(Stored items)
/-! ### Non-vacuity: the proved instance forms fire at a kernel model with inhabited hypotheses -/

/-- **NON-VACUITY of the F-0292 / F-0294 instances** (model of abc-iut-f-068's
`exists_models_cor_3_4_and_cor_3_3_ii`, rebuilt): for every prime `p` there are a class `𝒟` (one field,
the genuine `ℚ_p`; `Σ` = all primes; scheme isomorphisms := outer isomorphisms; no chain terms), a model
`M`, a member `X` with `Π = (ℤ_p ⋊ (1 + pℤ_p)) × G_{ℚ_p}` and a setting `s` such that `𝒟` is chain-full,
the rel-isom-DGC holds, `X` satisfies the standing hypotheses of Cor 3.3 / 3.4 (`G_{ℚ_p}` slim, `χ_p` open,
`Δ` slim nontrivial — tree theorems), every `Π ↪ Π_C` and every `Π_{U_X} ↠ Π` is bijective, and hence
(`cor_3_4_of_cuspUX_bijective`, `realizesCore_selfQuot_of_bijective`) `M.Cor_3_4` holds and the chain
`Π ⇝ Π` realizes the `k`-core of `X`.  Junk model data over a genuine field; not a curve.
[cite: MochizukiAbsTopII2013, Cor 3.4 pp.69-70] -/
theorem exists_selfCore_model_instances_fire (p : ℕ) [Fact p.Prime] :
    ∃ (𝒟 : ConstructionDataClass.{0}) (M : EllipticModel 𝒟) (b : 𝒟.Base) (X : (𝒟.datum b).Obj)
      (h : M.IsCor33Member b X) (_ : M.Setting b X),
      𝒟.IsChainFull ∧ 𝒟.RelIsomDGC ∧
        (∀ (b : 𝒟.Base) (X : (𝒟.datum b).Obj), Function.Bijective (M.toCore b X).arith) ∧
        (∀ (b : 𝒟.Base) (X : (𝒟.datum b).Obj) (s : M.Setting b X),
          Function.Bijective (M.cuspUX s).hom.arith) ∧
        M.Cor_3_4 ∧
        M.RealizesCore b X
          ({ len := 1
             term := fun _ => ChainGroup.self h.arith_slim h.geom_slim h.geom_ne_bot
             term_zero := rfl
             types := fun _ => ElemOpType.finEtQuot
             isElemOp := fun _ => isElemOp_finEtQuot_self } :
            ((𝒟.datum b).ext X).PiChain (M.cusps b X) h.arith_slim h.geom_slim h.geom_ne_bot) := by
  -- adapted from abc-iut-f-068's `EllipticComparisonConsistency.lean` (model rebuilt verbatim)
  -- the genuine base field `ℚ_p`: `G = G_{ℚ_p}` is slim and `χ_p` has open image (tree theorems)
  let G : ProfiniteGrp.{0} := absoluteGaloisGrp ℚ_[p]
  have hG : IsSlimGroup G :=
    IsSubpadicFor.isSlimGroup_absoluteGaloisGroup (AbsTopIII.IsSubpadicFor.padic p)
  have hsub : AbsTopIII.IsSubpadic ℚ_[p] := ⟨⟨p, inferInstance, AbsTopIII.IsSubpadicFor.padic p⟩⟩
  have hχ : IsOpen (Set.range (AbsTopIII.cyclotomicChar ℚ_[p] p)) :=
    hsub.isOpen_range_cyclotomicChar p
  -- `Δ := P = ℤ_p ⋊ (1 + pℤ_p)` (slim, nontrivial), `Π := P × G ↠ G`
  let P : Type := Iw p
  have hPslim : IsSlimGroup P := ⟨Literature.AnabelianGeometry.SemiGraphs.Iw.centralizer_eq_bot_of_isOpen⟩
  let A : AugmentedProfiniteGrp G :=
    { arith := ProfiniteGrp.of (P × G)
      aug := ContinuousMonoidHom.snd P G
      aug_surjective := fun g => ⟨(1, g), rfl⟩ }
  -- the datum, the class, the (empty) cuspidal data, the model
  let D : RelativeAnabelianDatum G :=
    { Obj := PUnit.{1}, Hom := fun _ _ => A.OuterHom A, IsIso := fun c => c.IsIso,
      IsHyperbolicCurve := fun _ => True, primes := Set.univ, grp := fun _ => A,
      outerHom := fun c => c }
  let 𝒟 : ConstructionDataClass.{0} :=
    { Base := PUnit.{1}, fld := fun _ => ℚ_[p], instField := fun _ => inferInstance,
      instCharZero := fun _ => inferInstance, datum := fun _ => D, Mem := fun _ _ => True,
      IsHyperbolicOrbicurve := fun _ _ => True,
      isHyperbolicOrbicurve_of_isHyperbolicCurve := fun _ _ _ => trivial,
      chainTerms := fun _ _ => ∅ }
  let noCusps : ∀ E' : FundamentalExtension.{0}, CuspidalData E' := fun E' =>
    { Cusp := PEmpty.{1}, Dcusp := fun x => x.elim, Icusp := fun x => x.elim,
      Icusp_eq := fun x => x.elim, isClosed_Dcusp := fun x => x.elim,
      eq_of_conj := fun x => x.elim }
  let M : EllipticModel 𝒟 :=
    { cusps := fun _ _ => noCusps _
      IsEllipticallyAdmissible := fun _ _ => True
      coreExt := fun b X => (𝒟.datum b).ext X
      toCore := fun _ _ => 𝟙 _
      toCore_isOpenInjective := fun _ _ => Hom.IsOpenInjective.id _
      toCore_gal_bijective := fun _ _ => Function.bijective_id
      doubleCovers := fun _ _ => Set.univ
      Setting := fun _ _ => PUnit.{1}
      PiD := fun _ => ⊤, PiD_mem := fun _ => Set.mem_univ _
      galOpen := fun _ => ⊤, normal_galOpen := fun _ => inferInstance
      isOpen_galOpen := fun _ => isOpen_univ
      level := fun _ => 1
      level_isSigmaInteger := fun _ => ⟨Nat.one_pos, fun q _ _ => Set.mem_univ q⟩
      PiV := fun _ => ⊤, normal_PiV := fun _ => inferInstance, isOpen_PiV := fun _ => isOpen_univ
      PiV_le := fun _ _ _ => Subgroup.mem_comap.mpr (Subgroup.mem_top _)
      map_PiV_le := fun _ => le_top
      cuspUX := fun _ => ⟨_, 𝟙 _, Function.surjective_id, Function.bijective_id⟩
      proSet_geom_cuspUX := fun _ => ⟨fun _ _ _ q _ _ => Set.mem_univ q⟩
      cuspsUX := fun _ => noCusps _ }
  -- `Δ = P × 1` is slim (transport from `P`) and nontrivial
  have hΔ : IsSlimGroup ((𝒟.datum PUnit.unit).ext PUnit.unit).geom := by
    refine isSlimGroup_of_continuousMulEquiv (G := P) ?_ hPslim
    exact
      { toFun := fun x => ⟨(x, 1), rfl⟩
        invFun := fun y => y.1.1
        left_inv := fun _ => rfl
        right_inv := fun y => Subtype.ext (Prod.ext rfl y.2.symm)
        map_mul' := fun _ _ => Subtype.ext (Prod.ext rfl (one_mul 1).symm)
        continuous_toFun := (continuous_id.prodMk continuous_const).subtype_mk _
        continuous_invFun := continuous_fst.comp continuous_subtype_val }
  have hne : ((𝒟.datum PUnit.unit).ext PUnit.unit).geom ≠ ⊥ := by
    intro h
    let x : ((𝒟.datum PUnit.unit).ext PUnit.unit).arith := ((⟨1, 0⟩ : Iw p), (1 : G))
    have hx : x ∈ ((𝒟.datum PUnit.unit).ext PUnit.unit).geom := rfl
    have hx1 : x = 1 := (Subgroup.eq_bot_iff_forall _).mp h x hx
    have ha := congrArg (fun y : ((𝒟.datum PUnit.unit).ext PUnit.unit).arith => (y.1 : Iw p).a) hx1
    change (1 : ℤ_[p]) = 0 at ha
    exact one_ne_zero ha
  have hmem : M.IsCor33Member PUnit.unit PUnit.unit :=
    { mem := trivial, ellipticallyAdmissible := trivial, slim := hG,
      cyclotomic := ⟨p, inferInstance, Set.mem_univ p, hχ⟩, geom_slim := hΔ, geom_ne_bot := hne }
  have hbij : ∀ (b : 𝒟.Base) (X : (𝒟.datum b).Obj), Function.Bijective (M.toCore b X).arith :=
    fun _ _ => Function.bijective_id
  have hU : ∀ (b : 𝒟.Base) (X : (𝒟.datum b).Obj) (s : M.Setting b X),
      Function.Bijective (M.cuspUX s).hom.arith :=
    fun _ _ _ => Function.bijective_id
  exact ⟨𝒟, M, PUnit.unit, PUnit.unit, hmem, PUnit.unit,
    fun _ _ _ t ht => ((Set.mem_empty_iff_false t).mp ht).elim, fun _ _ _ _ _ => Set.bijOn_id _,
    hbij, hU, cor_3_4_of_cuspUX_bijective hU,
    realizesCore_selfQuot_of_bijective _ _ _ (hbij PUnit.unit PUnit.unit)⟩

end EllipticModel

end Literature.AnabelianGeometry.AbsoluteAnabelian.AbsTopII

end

What you should do: Return the span of lines in the data above that opens at the line with "have hsub : AbsTopIII.IsSubpadic" and closes at the line with "aug_surjective := fun", exactly, ends included, nothing else.

Response to this exercise:
  have hsub : AbsTopIII.IsSubpadic ℚ_[p] := ⟨⟨p, inferInstance, AbsTopIII.IsSubpadicFor.padic p⟩⟩
  have hχ : IsOpen (Set.range (AbsTopIII.cyclotomicChar ℚ_[p] p)) :=
    hsub.isOpen_range_cyclotomicChar p
  -- `Δ := P = ℤ_p ⋊ (1 + pℤ_p)` (slim, nontrivial), `Π := P × G ↠ G`
  let P : Type := Iw p
  have hPslim : IsSlimGroup P := ⟨Literature.AnabelianGeometry.SemiGraphs.Iw.centralizer_eq_bot_of_isOpen⟩
  let A : AugmentedProfiniteGrp G :=
    { arith := ProfiniteGrp.of (P × G)
      aug := ContinuousMonoidHom.snd P G
      aug_surjective := fun g => ⟨(1, g), rfl⟩ }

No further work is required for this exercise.